Da dove provengono e come sono prodotti gli alimenti di cui ci nutriamo? Come vengono coltivati, allevati, pescati, lavorati e trasportati fino ad arrivare nei nostri piatti? Nutrire il pianeta (Apogeo Editore) di George Steinmetz ci aiuta a scoprirlo, ad approfondire la conoscenza della produzione di cibo oltre lo scaffale del supermercato, e lo fa in un viaggio fotografico, spesso svelando quello che l’industria alimentare vorrebbe non vedessimo.

produzione cibo
La copertina del libro fotografico “Nutrire il pianeta” di George Steinmetz © Apogeo Edizioni

La produzione di cibo raccontata dal libro fotografico di George Steinmetz

Dopo un decennio di ricerca e documentazione attraverso 36 paesi, 6 continenti e 5 oceani, l’autore (conosciuto come “il fotografo volante” per i suoi scatti aerei a bassa quota) e collaboratore del National Geographic e del New York Times, ci restituisce immagini dall’alto che rivelano le dimensioni e la scala delle filiere produttive, da quelle più tradizionali a quelle più tecnologiche e avanzate per interrogarsi sull’impatto del sistema agroalimentare sul nostro pianeta e per fare scelte consapevoli su quello che mangiamo.

“Una volta le persone sapevano esattamente da dove proveniva il cibo, perché erano loro stesse agricoltori o acquistavano direttamente dai contadini o dagli altri produttori alimentari delle loro comunità”, scrive nella prefazione del libro Michael Pollan, autore di best seller di fama internazionale ed esperto di cibo, alimentazione e tematiche ambientali. “Oggi non è più così. Le catene che ci forniscono il cibo ora si estendono in tutto il mondo, modificando terra e mare in modi che possono essere allo stesso tempo affascinanti e terribili”. 

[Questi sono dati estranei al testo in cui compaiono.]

import Literature.Algebra.EuclideanLattices.NearestPlaneGaussian
import HarnessLib

/-!
# Babai's nearest-plane algorithm recovers the closest vector below half the Gram–Schmidt minimum

Topic `Algebra/EuclideanLattices` (family `pqc`), namespace `Babai`. Everything here is PROVED: one
definition with body (`Babai.nearestPlane`, the deterministic recursion on coefficient vectors, built on
the bookkeeping of `NearestPlaneGaussian.lean` — `GPVSampler.lastCenter`, `GPVSampler.vecOf`) and its
exact-recovery guarantee; no named fact.

**Babai 1986, §3, procedure NEAREST PLANE** (for a basis `b₁,…,bₙ` and a target `c`): find the integer
`z` for which the affine hyperplane `z bₙ + span(b₁,…,b_{n-1})` is nearest to `c`
(`z = ⌊⟪c, b̃ₙ⟫/‖b̃ₙ‖²⌉`), recurse on `c - z bₙ` in dimension `n - 1`. Babai proves an approximation
factor `2^{n/2}` for LLL-reduced bases (Thm. 3.1); the elementary EXACT-RECOVERY regime proved here —
if `c = ∑ aᵢbᵢ + e` with `|⟪e, b̃ᵢ⟫| < ‖b̃ᵢ‖²/2` for all `i` (e.g. `‖e‖ < minᵢ‖b̃ᵢ‖/2`) then the output
is exactly `a` — is the property used downstream: it is the final step of Regev 2009, Lemma 3.5
("we now apply an algorithm for approximately solving the closest vector problem, such as Babai's
nearest plane algorithm", after the digit recursion of `RegevDigitRecursion.lean` has shrunk the distance)
inside Lemma 3.4 = Peikert's Prop. 3.2 (hypothesis `h₂` of
`Literature.Computability.Cryptography.peikert_gapSVPZeta_to_lwe_classical_of_components`, pqc.S20, where
the `GapSVP_{ζ,γ}` promise `minᵢ‖b̃ᵢ‖ ≥ 1` makes the regime explicit), and GPV's `SampleD`
(`NearestPlaneGaussian.lean`) is its randomised-rounding variant.

## Results

* `Babai.nearestPlane k f c : Fin k → ℤ` — the algorithm on coefficient vectors (last coefficient first,
  `Fin.snoc`), `nearestPlane_succ`.
* `Babai.lastCenter_vecOf_add` — `⟪∑aᵢbᵢ + e, b̃_last⟫/‖b̃_last‖² = a_last + ⟪e, b̃_last⟫/‖b̃_last‖²`.
* `Babai.nearestPlane_vecOf_add` — **exact recovery**: `nearestPlane f (∑ aᵢbᵢ + e) = a` when
  `|⟪e, b̃ᵢ⟫| < ‖b̃ᵢ‖²/2` for all `i`; `Babai.nearestPlane_vecOf_add_of_norm_lt` — the same from
  `‖e‖ < ‖b̃ᵢ‖/2` (Cauchy–Schwarz); `Babai.vecOf_mem_span` (outputs are lattice vectors).

## References

* L. Babai, *On Lovász' lattice reduction and the nearest lattice point problem*, Combinatorica 6
  (1986) 1–13, §3 (nearest plane procedure), Thm. 3.1 [Babai1986].
* O. Regev, *On lattices, learning with errors, random linear codes, and cryptography*, J. ACM 56
  (2009), Lemma 3.5 (proof) [RegevLWE2009].
* C. Gentry, C. Peikert, V. Vaikuntanathan, STOC 2008, §4.2 (SampleD = randomised nearest plane)
  [GentryPeikertVaikuntanathan2008].
-/

noncomputable section

open Finset InnerProductSpace Real
open scoped RealInnerProductSpace

namespace Literature.Algebra.EuclideanLattices

variable {V : Type*} [NormedAddCommGroup V] [InnerProductSpace ℝ V]

namespace Babai

open GPVSampler

/-- **Babai's nearest-plane algorithm** (Babai 1986, §3 "Procedure NEAREST PLANE"; the deterministic
version of GPV's `SampleD`, which "is Babai's nearest plane algorithm with randomised rounding"): for the
family `f = (b₀, …, b_{k-1})` and a target `c`, take the LAST coefficient `z_{k-1} = ⌊⟪c, b̃_{k-1}⟫/‖b̃_{k-1}‖²⌉`
(the index of the nearest hyperplane `z·b_{k-1} + span(b₀,…,b_{k-2})`), then recurse on
`c - z_{k-1} b_{k-1}` with the family `(b₀, …, b_{k-2})`. Output: the coefficient vector `z`; the lattice
vector is `vecOf f z = ∑ zᵢbᵢ`. [cite: Babai1986, §3 (nearest plane procedure)] -/
def nearestPlane : (k : ℕ) → (Fin k → V) → V → (Fin k → ℤ)
  | 0, _, _ => fun i => i.elim0
  | k + 1, f, c =>
      Fin.snoc (nearestPlane k (f ∘ Fin.castSucc) (c - (round (lastCenter f c) : ℝ) • f (Fin.last k)))
        (round (lastCenter f c))

/-- Unfolding of one step. [cite: Babai1986, §3] -/
theorem nearestPlane_succ {k : ℕ} (f : Fin (k + 1) → V) (c : V) :
    nearestPlane (k + 1) f c =
      Fin.snoc (nearestPlane k (f ∘ Fin.castSucc) (c - (round (lastCenter f c) : ℝ) • f (Fin.last k)))
        (round (lastCenter f c)) := rfl

/-- The centre of the last coefficient of `∑ aᵢbᵢ + e` is `a_last + ⟪e, b̃_last⟫/‖b̃_last‖²`.
[cite: Babai1986, §3] -/
theorem lastCenter_vecOf_add {k : ℕ} (f : Fin (k + 1) → V) (a : Fin (k + 1) → ℤ) (e : V)
    (hf : gramSchmidt ℝ f (Fin.last k) ≠ 0) :
    lastCenter f (vecOf f a + e) =
      (a (Fin.last k) : ℝ) + ⟪e, gramSchmidt ℝ f (Fin.last k)⟫ / ‖gramSchmidt ℝ f (Fin.last k)‖ ^ 2 := by
  have hn : ‖gramSchmidt ℝ f (Fin.last k)‖ ^ 2 ≠ 0 := pow_ne_zero 2 (norm_ne_zero_iff.2 hf)
  have h0 : lastCenter f (0 : V) = 0 := by simp [lastCenter]
  have h := inner_vecOf_sub_gramSchmidt_last f 0 a hf
  rw [sub_zero, h0, sub_zero] at h
  rw [lastCenter, inner_add_left, h]
  field_simp

/-- **Babai's guarantee, exact-recovery regime** (Babai 1986, §3/§4; the fact used by Regev 2009,
Lemma 3.5, and by Peikert 2009: when the error is shorter than half of every Gram–Schmidt vector the
nearest-plane algorithm returns THE closest vector). If `c = ∑ aᵢbᵢ + e` with
`|⟪e, b̃ᵢ⟫| < ‖b̃ᵢ‖²/2` for every `i` (all `b̃ᵢ ≠ 0`), then `nearestPlane f c = a`. Proof by induction on
the dimension: the last centre is `a_last + ⟪e, b̃_last⟫/‖b̃_last‖²` with the fraction in `(-½, ½)`,
so it rounds to `a_last`; the recursive call sees `∑_{i<last} aᵢbᵢ + e` and the prefix family, whose
Gram–Schmidt vectors are the same (`gramSchmidt_comp_castSucc`). [cite: Babai1986, §3 (nearest plane procedure) and Thm. 3.1] -/
theorem nearestPlane_vecOf_add : ∀ (k : ℕ) (f : Fin k → V) (_ : ∀ i, gramSchmidt ℝ f i ≠ 0)
    (a : Fin k → ℤ) (e : V)
    (_ : ∀ i, |⟪e, gramSchmidt ℝ f i⟫| < ‖gramSchmidt ℝ f i‖ ^ 2 / 2),
    nearestPlane k f (vecOf f a + e) = a
  | 0, f, _, a, e, _ => funext fun i => i.elim0
  | k + 1, f, hf, a, e, he => by
      have hfl := hf (Fin.last k)
      have hn : 0 < ‖gramSchmidt ℝ f (Fin.last k)‖ ^ 2 := pow_pos (norm_pos_iff.2 hfl) 2
      -- the last coefficient rounds to `a_last`
      have hround : round (lastCenter f (vecOf f a + e)) = a (Fin.last k) := by
        rw [lastCenter_vecOf_add f a e hfl, round_intCast_add, add_eq_left, round_eq_zero_iff]
        have h := he (Fin.last k)
        rw [abs_lt] at h
        constructor
        · rw [le_div_iff₀ hn]; linarith
        · rw [div_lt_iff₀ hn]; linarith
      -- the recursive call
      have hprefix : ∀ i : Fin k, gramSchmidt ℝ (f ∘ Fin.castSucc) i = gramSchmidt ℝ f (Fin.castSucc i) :=
        fun i => Literature.Analysis.InnerProduct.gramSchmidt_comp_castSucc ℝ f i
      have hf' : ∀ i : Fin k, gramSchmidt ℝ (f ∘ Fin.castSucc) i ≠ 0 := fun i => by
        rw [hprefix]; exact hf _
      have he' : ∀ i : Fin k, |⟪e, gramSchmidt ℝ (f ∘ Fin.castSucc) i⟫| <
          ‖gramSchmidt ℝ (f ∘ Fin.castSucc) i‖ ^ 2 / 2 := fun i => by
        rw [hprefix]; exact he _
      have hrec : vecOf f a + e - (a (Fin.last k) : ℝ) • f (Fin.last k) =
          vecOf (f ∘ Fin.castSucc) (Fin.init a) + e := by
        rw [vecOf_succ]; abel
      rw [nearestPlane_succ, hround, hrec,
        nearestPlane_vecOf_add k (f ∘ Fin.castSucc) hf' (Fin.init a) e he', Fin.snoc_init_self]

/-- **Norm form of the hypothesis**: `‖e‖ < ‖b̃ᵢ‖/2` for all `i` implies `|⟪e, b̃ᵢ⟫| < ‖b̃ᵢ‖²/2`
(Cauchy–Schwarz), hence exact recovery: `nearestPlane f (∑ aᵢbᵢ + e) = a`. In particular Babai's
algorithm solves `CVP` exactly whenever `dist(target, L(B)) < minᵢ ‖b̃ᵢ‖/2` — the final step of Regev's
Lemma 3.5 ("we now apply an algorithm for approximately solving the closest vector problem, such as
Babai's nearest plane algorithm") once the recursion has made the distance small. [cite: Babai1986, §3; RegevLWE2009, Lemma 3.5 (proof)] -/
theorem nearestPlane_vecOf_add_of_norm_lt {k : ℕ} (f : Fin k → V) (hf : ∀ i, gramSchmidt ℝ f i ≠ 0)
    (a : Fin k → ℤ) (e : V) (he : ∀ i, ‖e‖ < ‖gramSchmidt ℝ f i‖ / 2) :
    nearestPlane k f (vecOf f a + e) = a := by
  refine nearestPlane_vecOf_add k f hf a e fun i => ?_
  have hpos : 0 < ‖gramSchmidt ℝ f i‖ := norm_pos_iff.2 (hf i)
  calc |⟪e, gramSchmidt ℝ f i⟫| ≤ ‖e‖ * ‖gramSchmidt ℝ f i‖ := abs_real_inner_le_norm _ _
    _ < ‖gramSchmidt ℝ f i‖ / 2 * ‖gramSchmidt ℝ f i‖ := mul_lt_mul_of_pos_right (he i) hpos
    _ = ‖gramSchmidt ℝ f i‖ ^ 2 / 2 := by ring

/-- The output is always a coefficient vector of the lattice `L(f)`: `vecOf f (nearestPlane f c) ∈ span_ℤ f`.
[cite: Babai1986, §3] -/
theorem vecOf_mem_span {k : ℕ} (f : Fin k → V) (z : Fin k → ℤ) :
    vecOf f z ∈ Submodule.span ℤ (Set.range f) := by
  unfold vecOf
  refine Submodule.sum_mem _ fun i _ => ?_
  rw [Int.cast_smul_eq_zsmul ℝ]
  exact Submodule.smul_mem _ _ (Submodule.subset_span ⟨i, rfl⟩)

end Babai

end Literature.Algebra.EuclideanLattices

Prendiamo per esempio certi gamberetti in vaschetta: il libro ci racconta di come trascorrano la loro breve vita in una laguna artificiale vicino al Golfo del Bengala, nutriti con pellet di farina di pesce composta con acciughe pescate al largo delle coste del Perù mescolate con soia brasiliana coltivata su un terreno disboscato dell’Amazzonia e di come poi vengano sgusciati da giovani donne indiane che guadagnano 8 dollari al giorno.

Foto di agricoltura tra bellezza, ingegno e alterazione del pianeta

File ordinate di coltivazioni, trattori che avanzano creando linee geometriche, il grano raccolto in covoni e il sale in cumuli: sempre nella prefazione, Pollan sottolinea anche la capacità di Steinmetz di cogliere il “sublime agricolo”, ovvero la sua “capacità di scovare estrema bellezza negli schemi, nei colori e nei ritmi visivi che noi essere umani abbiamo strappato alla natura mentre cercavamo di nutrirci”. Così facendo risveglia in noi anche una sorta di “ammirazione per la nostra intraprendenza e ingegnosità come specie”.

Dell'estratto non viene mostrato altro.